++++ SUPPLIED RECORDS
import Mathlib.Analysis.SpecialFunctions.Log.PosLog
import Mathlib.Analysis.Normed.Group.Bounded
import Mathlib.NumberTheory.Height.NumberField
import Literature.IUT.LogVolume.Corollary22Statement
import HarnessLib

/-!
# [IUTchIV] Corollary 2.2 (i): `(1/6)·log(q^∀(−)) ≈ (1/6)·ht_∞` on `K_V` — PROVED

Mochizuki, *Inter-universal Teichmüller theory IV*, RIMS manuscript (Apr. 2020; = PRIMS **57** (2021)),
Cor. 2.2 (i), p. 41, middle equivalence; printed proof (p. 43): "since the support of `K_V` contains the
unique archimedean prime of `ℚ`, it follows immediately from the various definitions involved … that
`log(q^∀(−)) ≈ ht_∞` on `K_V ⊆ U_X(ℚ̄)` [cf. the argument of the final paragraph of the proof of [GenEll],
Lemma 3.7]". Classical height bookkeeping; TAKES NO SIDE on anything disputed.

With the representatives of `Corollary22Statement.lean` (`logQForall P` = normalized degree of the pole
divisor of `j(λ)`; `htInfty P = (1/[F:ℚ])·h_F(j(λ))`, Mathlib's logarithmic Weil height) the argument is:
by `NumberField.logHeight₁_eq`, `h_F(j) = Σ_{w ∣ ∞} m_w·log⁺|j|_w + Σ_{v ∤ ∞} log⁺|j|_v`; the finite part
is EXACTLY `[F:ℚ]·log(q^∀)` (`finsum_posLog_finitePlace`: `log⁺(N(v)^{−ord_v j}) = max(0, −ord_v j)·log N(v)`),
and the archimedean part is `≥ 0` and `≤ [F:ℚ]·log⁺ C_K` on `K_V`, where `C_K := max_{K_∞} |j|` exists because
`K_∞` is a compact subset of `ℂ ∖ {0, 1}` on which `j` is continuous (`sum_infinitePlace_le`). Hence
`log(q^∀) ≤ ht_∞ ≤ log(q^∀) + log⁺ C_K` on `K_V` (`logQForall_le_htInfty`, `htInfty_le`), i.e. the BD-equivalence
`partI_middle`. (The other two equivalences of (i) — `log(q^{∤2}) ≈ log(q^∀)` from (∗^{j-inv}), and
`(1/6)·ht_∞ ≈ ht_{ω_X(D)}`, the functoriality of heights under the degree-6 map `j` — are not proved here.)
-/

noncomputable section

namespace Literature.IUT.LogVolume

namespace Cor22

open NumberField IsDedekindDomain Real Literature.NumberTheory.DiophantineGeometry.GenEll

/-- `j` commutes with field homomorphisms: `σ(j(λ)) = j(σ(λ))`. [claim: Mochizuki2012, status: disputed] -/
theorem map_jInv {F L : Type*} [Field F] [Field L] (σ : F →+* L) (x : F) : σ (jInv x) = jInv (σ x) := by
  simp [jInv, map_div₀, map_ofNat]

/-! ## The finite part of `h_F(j(λ))` is `[F:ℚ]·log(q^∀(λ))` -/

/-- For `N > 1` and `k ∈ ℤ`: `log⁺(N^k) = max(0, k)·log N`. [folklore] -/
private theorem posLog_zpow_eq {N : ℝ} (hN : 1 < N) (k : ℤ) :
    log⁺ (N ^ k) = ((max k 0 : ℤ) : ℝ) * Real.log N := by
  have hN0 : 0 < N := by linarith
  rw [Real.posLog_eq_log_max_one (zpow_nonneg hN0.le k)]
  rcases le_or_gt 0 k with hk | hk
  · rw [max_eq_right (one_le_zpow₀ hN.le hk), Real.log_zpow, max_eq_left hk]
  · rw [max_eq_left (zpow_le_one_of_nonpos₀ hN.le hk.le), Real.log_one, max_eq_right hk.le]
    simp

/-- At a finite place: `log⁺‖j(λ)‖_v = h_v·log N(v)` with `h_v = max(0, −ord_v j(λ))` the local height.
[claim: Mochizuki2012, status: disputed] -/
theorem posLog_adicAbv_jInv (P : NFPoint) (v : HeightOneSpectrum (𝓞 P.F)) :
    log⁺ (NumberField.HeightOneSpectrum.adicAbv P.F v (jInv P.x)) = localHeight P v * logNorm P.F v := by
  unfold localHeight
  by_cases hj : jInv P.x = 0
  · rw [hj, map_zero, Real.posLog_def]
    simp [ord_zero]
  · rw [adicAbv_eq_absNorm_zpow P.F v hj,
      posLog_zpow_eq (by exact_mod_cast NumberField.HeightOneSpectrum.one_lt_absNorm v), logNorm]
    congr 1
    rw [← Int.toNat_eq_max]
    exact Int.cast_natCast _

/-- Off the bad places the local height vanishes. [claim: Mochizuki2012, status: disputed] -/
theorem localHeight_eq_zero_of_not_mem {P : NFPoint} {v : HeightOneSpectrum (𝓞 P.F)}
    (hv : v ∉ badPlaces P) : localHeight P v = 0 := by
  unfold badPlaces at hv
  rw [Set.Finite.mem_toFinset] at hv
  unfold HeightOneSpectrum.Support at hv
  simp only [Set.mem_setOf_eq, not_lt] at hv
  -- `valuation ≤ 1` means `log(valuation) ≤ 0`, i.e. `ord_v(j) = −log ≥ 0`, so `(−ord).toNat = 0`
  have hlog : WithZero.log (v.valuation P.F (jInv P.x)) ≤ 0 := by
    by_cases h0 : v.valuation P.F (jInv P.x) = 0
    · rw [h0]; simp
    · exact (WithZero.log_le_iff_le_exp h0).mpr (by rwa [WithZero.exp_zero])
  unfold localHeight ord
  rw [neg_neg, Int.toNat_of_nonpos hlog]
  simp

/-- The finite part of the height of `j(λ)` is `[F:ℚ]·log(q^∀(λ))`:
`Σ_{v ∤ ∞} log⁺‖j(λ)‖_v = deĝ(Σ_v h_v·[v])`. [claim: Mochizuki2012, status: disputed] -/
theorem finsum_posLog_finitePlace (P : NFPoint) :
    (∑ᶠ w : FinitePlace P.F, log⁺ (w (jInv P.x))) = FinDivisor.deg P.F (qDivisor P ∅) := by
  classical
  -- pass from finite places to maximal ideals
  have h1 : (∑ᶠ w : FinitePlace P.F, log⁺ (w (jInv P.x))) =
      ∑ᶠ v : HeightOneSpectrum (𝓞 P.F), localHeight P v * logNorm P.F v := by
    rw [← finsum_comp_equiv (FinitePlace.equivHeightOneSpectrum (K := P.F)).symm]
    refine finsum_congr fun v => ?_
    rw [FinitePlace.equivHeightOneSpectrum_symm_apply, FinitePlace.norm_embedding,
      posLog_adicAbv_jInv]
  rw [h1, finsum_eq_sum_of_support_subset (s := badPlaces P)]
  · unfold qDivisor
    rw [Finset.filter_true_of_mem (fun v _ => by simp), FinDivisor.deg_sum_of]
  · intro v hv
    rw [Function.mem_support] at hv
    by_contra hnot
    exact hv (by rw [localHeight_eq_zero_of_not_mem hnot, zero_mul])

/-- `[F:ℚ]·log(q^∀) = deĝ(qDivisor)` (normalized vs plain degree). [claim: Mochizuki2012, status: disputed] -/
theorem degree_mul_logQForall (P : NFPoint) :
    (P.degree : ℝ) * logQForall P = FinDivisor.deg P.F (qDivisor P ∅) := by
  unfold logQForall logQAvoid NFPoint.degree
  rw [FinDivisor.ndeg_apply]
  have : (0 : ℝ) < Module.finrank ℚ P.F := FinDivisor.finrank_pos
  field_simp

/-! ## The archimedean part is bounded on `K_V` -/

/-- `j` is bounded on the archimedean bounding domain `K_∞` (compact in `ℂ ∖ {0,1}`): there is `C` with
`|j(z)| ≤ C` for `z ∈ K_∞`. [claim: Mochizuki2012, status: disputed] -/
theorem exists_jInv_bound (D : CBData) : ∃ C : ℝ, ∀ z ∈ D.Karc, ‖jInv z‖ ≤ C := by
  have hcont : ContinuousOn (fun z : ℂ => jInv z) D.Karc := by
    unfold jInv
    refine ContinuousOn.div (by fun_prop) (by fun_prop) fun z hz => ?_
    have h := D.Karc_subset hz
    simp only [Set.mem_setOf_eq] at h
    have h1 : z - 1 ≠ 0 := sub_ne_zero.mpr h.2
    exact mul_ne_zero (pow_ne_zero _ h.1) (pow_ne_zero _ h1)
  exact D.Karc_isCompact.exists_bound_of_continuousOn hcont

/-- On `K_V`: `0 ≤ Σ_{w ∣ ∞} m_w·log⁺|j(λ)|_w ≤ [F:ℚ]·log⁺ C`, since every conjugate of `λ` lies in `K_∞`.
[claim: Mochizuki2012, status: disputed] -/
theorem sum_infinitePlace_le {D : CBData} {P : NFPoint} (hP : D.Mem P) {C : ℝ}
    (hC : ∀ z ∈ D.Karc, ‖jInv z‖ ≤ C) :
    0 ≤ ∑ w : InfinitePlace P.F, (w.mult : ℝ) * log⁺ (w (jInv P.x)) ∧
      ∑ w : InfinitePlace P.F, (w.mult : ℝ) * log⁺ (w (jInv P.x)) ≤ (P.degree : ℝ) * log⁺ C := by
  constructor
  · exact Finset.sum_nonneg fun w _ => mul_nonneg (by positivity) Real.posLog_nonneg
  · have hw : ∀ w : InfinitePlace P.F, log⁺ (w (jInv P.x)) ≤ log⁺ C := by
      intro w
      rw [← InfinitePlace.norm_embedding_eq, map_jInv]
      exact Real.posLog_le_posLog (norm_nonneg _) (hC _ (hP.1 w.embedding))
    calc ∑ w : InfinitePlace P.F, (w.mult : ℝ) * log⁺ (w (jInv P.x))
        ≤ ∑ w : InfinitePlace P.F, (w.mult : ℝ) * log⁺ C :=
          Finset.sum_le_sum fun w _ => mul_le_mul_of_nonneg_left (hw w) (by positivity)
      _ = (P.degree : ℝ) * log⁺ C := by
          rw [← Finset.sum_mul]
          congr 1
          unfold NFPoint.degree
          rw [← InfinitePlace.sum_mult_eq (K := P.F)]
          push_cast
          rfl

/-! ## The comparison -/

/-- `log(q^∀(λ)) ≤ ht_∞(λ)` for every point (the archimedean part of the height is `≥ 0`).
[claim: Mochizuki2012, status: disputed] -/
theorem logQForall_le_htInfty (P : NFPoint) : logQForall P ≤ htInfty P := by
  have hd : (0 : ℝ) < P.degree := by exact_mod_cast P.degree_pos
  have hfin := finsum_posLog_finitePlace P
  have hdeg := degree_mul_logQForall P
  have harch : 0 ≤ ∑ w : InfinitePlace P.F, (w.mult : ℝ) * log⁺ (w (jInv P.x)) :=
    Finset.sum_nonneg fun w _ => mul_nonneg (by positivity) Real.posLog_nonneg
  unfold htInfty
  rw [NumberField.logHeight₁_eq, hfin, ← hdeg]
  rw [le_inv_mul_iff₀ hd]
  linarith

/-- On `K_V`: `ht_∞(λ) ≤ log(q^∀(λ)) + log⁺ C`. [claim: Mochizuki2012, status: disputed] -/
theorem htInfty_le {D : CBData} {P : NFPoint} (hP : D.Mem P) {C : ℝ}
    (hC : ∀ z ∈ D.Karc, ‖jInv z‖ ≤ C) : htInfty P ≤ logQForall P + log⁺ C := by
  have hd : (0 : ℝ) < P.degree := by exact_mod_cast P.degree_pos
  have hfin := finsum_posLog_finitePlace P
  have hdeg := degree_mul_logQForall P
  have harch := (sum_infinitePlace_le hP hC).2
  unfold htInfty
  rw [NumberField.logHeight₁_eq, hfin, ← hdeg, inv_mul_le_iff₀ hd]
  nlinarith

/-- **[IUTchIV] Cor. 2.2 (i), middle equivalence, PROVED**: `(1/6)·log(q^∀(−)) ≈ (1/6)·ht_∞` as
BD-classes of functions on `K_V ⊆ U_X(ℚ̄)` (for the representatives of `Corollary22Statement.lean`; any
compactly bounded `K_V` — only its archimedean bounding domain is used). [claim: Mochizuki2012, status: disputed] -/
theorem partI_middle (D : CBData) :
    BDEquiv D.toSet (fun P => 1 / 6 * logQForall P) (fun P => 1 / 6 * htInfty P) := by
  obtain ⟨C, hC⟩ := exists_jInv_bound D
  rw [bdEquiv_iff_abs]
  refine ⟨1 / 6 * log⁺ C, fun P hP => ?_⟩
  have h1 := logQForall_le_htInfty P
  have h2 := htInfty_le hP hC
  rw [abs_le]
  constructor <;> linarith [Real.posLog_nonneg (x := C)]

end Cor22

end Literature.IUT.LogVolume

end
/-! ## §4. The twist character is continuous -/

/-- **`t̄⁻¹(W)` is open for every open subgroup `W ≤ K̂_f^×`.**  Let `t̄ : Gal(k^ab/k) →* K̂_f^×` satisfy
`t̄ [y, k] = b · f(y)⁻¹` whenever `χ(y_fin) = τ₀ b` (e.g. the twist character of
`exists_twistHom_ideleArtinMap`), with `f` continuous.  Then for an open subgroup `W`: the preimage of
`H = t̄⁻¹(W)` under `[·, k]` contains `ker(χ ∘ fin) ∩ f⁻¹(W)` (on `ker(χ ∘ fin)` one may take `b = 1`),
which is open (§1), so it is an open subgroup of `k_𝐀^×`; it contains `k^×`, hence has FINITE INDEX
(Tate VII §5.1: open subgroups of `C_k` have finite index, `finiteIndex_of_isOpen_of_principalIdeles_le`),
so `H` has finite index; and a finite-index subgroup of `Gal(k^ab/k)` with open preimage in `k_𝐀^×` is
OPEN (Tate VII §5.4 «`G(K^ab/K) ≃ lim C_K/N` over the open `N` of finite index» = the existence theorem,
`isOpen_of_isOpen_comap_ideleArtinMap`). [cite: CasselsFrohlichANT1967, Ch. VII §5.1 (D) with remark and §5.4 (PDF pp. 212–213)] [cite: Shimura1998, §21.4, proof of Thm. 21.4 (pp. 147–148)] -/
theorem isOpen_comap_twistHom (hf : Continuous f)
    (t : absoluteGaloisGroupAbelianization k →* (FiniteAdeleRing (𝓞 K) K)ˣ)
    (ht : ∀ (y : ideleGroup k) (b : Kˣ),
      ((χ ((infiniteIdeles k (infPart k y))⁻¹ * y) : ℂˣ) : ℂ) = τ₀ (b : K) →
        t (ideleArtinMap k y) = FiniteAdeleRing.unitEmbedding (𝓞 K) K b * (f y)⁻¹)
    (W : Subgroup (FiniteAdeleRing (𝓞 K) K)ˣ) (hW : IsOpen (W : Set (FiniteAdeleRing (𝓞 K) K)ˣ)) :
    IsOpen ((W.comap t : Subgroup (absoluteGaloisGroupAbelianization k)) :
      Set (absoluteGaloisGroupAbelianization k)) := by
  obtain ⟨U, hUopen, hU⟩ := χ.exists_isOpen_subgroup_apply_finitePart_eq_one
  set H : Subgroup (absoluteGaloisGroupAbelianization k) := W.comap t with hH
  -- the preimage of `H` in the idèles contains the open subgroup `U ⊓ f⁻¹(W)`
  have hle : U ⊓ W.comap f ≤ H.comap (ideleArtinMap k) := by
    rintro z ⟨hzU, hzW⟩
    rw [Subgroup.mem_comap, hH, Subgroup.mem_comap, ht z 1 (by rw [hU z hzU, Units.val_one,
      Units.val_one, map_one]), map_one, one_mul]
    exact W.inv_mem hzW
  have hopen : IsOpen ((H.comap (ideleArtinMap k) : Subgroup (ideleGroup k)) : Set (ideleGroup k)) :=
    Subgroup.isOpen_mono hle (by rw [Subgroup.coe_inf]; exact hUopen.inter (hW.preimage hf))
  -- it contains `k^×`, so it (and hence `H`) has finite index
  have hP : principalIdeles k ≤ H.comap (ideleArtinMap k) := fun a ha => by
    rw [Subgroup.mem_comap, ideleArtinMap_eq_one_of_mem_principalIdeles ha]
    exact one_mem _
  have hfi := finiteIndex_of_isOpen_of_principalIdeles_le _ hopen hP
  haveI : H.FiniteIndex :=
    ⟨by rw [← Subgroup.index_comap_of_surjective H (ideleArtinMap_surjective k)]; exact hfi.index_ne_zero⟩
  exact isOpen_of_isOpen_comap_ideleArtinMap H hopen

/-- **The twist character is CONTINUOUS** (`Gal(k^ab/k)` with the Krull topology, `K̂_f^×` with the
finite-idèle topology): the congruence subgroups `I^𝔪` form a basis of neighbourhoods of `1` in `K̂_f^×`
(`IdeleAction.exists_congruenceUnits_subset_of_mem_nhds`, Neukirch VI (1.8)) and each `t̄⁻¹(I^𝔪)` is
open (`isOpen_comap_twistHom`). [cite: CasselsFrohlichANT1967, Ch. VII §5.1 (D) and §5.4 (PDF pp. 212–213)] [cite: NeukirchANT1999, Ch. VI §1 Prop. (1.8)] -/
theorem continuous_twistHom (hf : Continuous f)
    (t : absoluteGaloisGroupAbelianization k →* (FiniteAdeleRing (𝓞 K) K)ˣ)
    (ht : ∀ (y : ideleGroup k) (b : Kˣ),
      ((χ ((infiniteIdeles k (infPart k y))⁻¹ * y) : ℂˣ) : ℂ) = τ₀ (b : K) →
        t (ideleArtinMap k y) = FiniteAdeleRing.unitEmbedding (𝓞 K) K b * (f y)⁻¹) :
    Continuous t := by
  refine continuous_of_continuousAt_one t ?_
  rw [ContinuousAt, map_one, Filter.tendsto_def]
  intro V hV
  obtain ⟨𝔪, -, h𝔪⟩ := IdeleAction.exists_congruenceUnits_subset_of_mem_nhds hV
  have hopen := isOpen_comap_twistHom χ τ₀ f hf t ht (IdeleAction.congruenceUnits (K := K) 𝔪)
    (IdeleAction.isOpen_congruenceUnits 𝔪)
  exact Filter.mem_of_superset (hopen.mem_nhds (one_mem _)) (Set.preimage_mono h𝔪)

/-! ## §5. The hypothesis `hc` of the finite-level engine: stabilisers of points of `K/𝔞` are open -/

/-- **Levelwise open stabilisers** (hypothesis `hc` of
`GroupTheory.exists_isOpen_subgroup_forall_smul_eq_of_levelwise`): for a fractional ideal `𝔞 ≠ 0` of
`𝓞_K` and FINITELY many points `W ⊆ K/𝔞`, the set of `σ ∈ Gal(k^ab/k)` whose twist `c_σ = t̄(σ)`
satisfies `c_σ𝔞 = 𝔞` and `c_σ · w = w` for every `w ∈ W` ((18.3a)) is OPEN — the stabiliser of
`(𝔞; W)` in `K̂_f^×` is an open subgroup (it contains a congruence subgroup, Shimura (18.9a) /
Neukirch VI (1.8): `IdeleAction.isOpen_stabilizer`) and `t̄` pulls open subgroups back to open
subgroups (`isOpen_comap_twistHom`). [cite: Shimura1998, §21.4, proof of Thm. 21.4 (pp. 147–148); §18.9 (18.9a) p. 130; §18.3 (18.3a) p. 122] [cite: NeukirchANT1999, Ch. VI §1 Prop. (1.8)] -/
theorem isOpen_setOf_twistHom_mem_stabilizer (hf : Continuous f)
    (t : absoluteGaloisGroupAbelianization k →* (FiniteAdeleRing (𝓞 K) K)ˣ)
    (ht : ∀ (y : ideleGroup k) (b : Kˣ),
      ((χ ((infiniteIdeles k (infPart k y))⁻¹ * y) : ℂˣ) : ℂ) = τ₀ (b : K) →
        t (ideleArtinMap k y) = FiniteAdeleRing.unitEmbedding (𝓞 K) K b * (f y)⁻¹)
    (𝔞 : FractionalIdeal (𝓞 K)⁰ K) (h𝔞 : 𝔞 ≠ 0) {W : Set (K ⧸ (𝔞 : Submodule (𝓞 K) K))}
    (hW : W.Finite) :
    IsOpen {σ : absoluteGaloisGroupAbelianization k | t σ ∈ IdeleAction.stabilizer 𝔞 h𝔞 W} :=
  isOpen_comap_twistHom χ τ₀ f hf t ht (IdeleAction.stabilizer 𝔞 h𝔞 W)
    (IdeleAction.isOpen_stabilizer h𝔞 W hW)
++++++++
- _ACTIVITY_: In the entries above, one line contains "[cf. the argument" and another contains "Mathlib's logarithmic Weil". Reproduce exactly those two lines and the lines between them, nothing else.

- _RESPONSE_:
`log(q^∀(−)) ≈ ht_∞` on `K_V ⊆ U_X(ℚ̄)` [cf. the argument of the final paragraph of the proof of [GenEll],
Lemma 3.7]". Classical height bookkeeping; TAKES NO SIDE on anything disputed.

With the representatives of `Corollary22Statement.lean` (`logQForall P` = normalized degree of the pole
divisor of `j(λ)`; `htInfty P = (1/[F:ℚ])·h_F(j(λ))`, Mathlib's logarithmic Weil height) the argument is:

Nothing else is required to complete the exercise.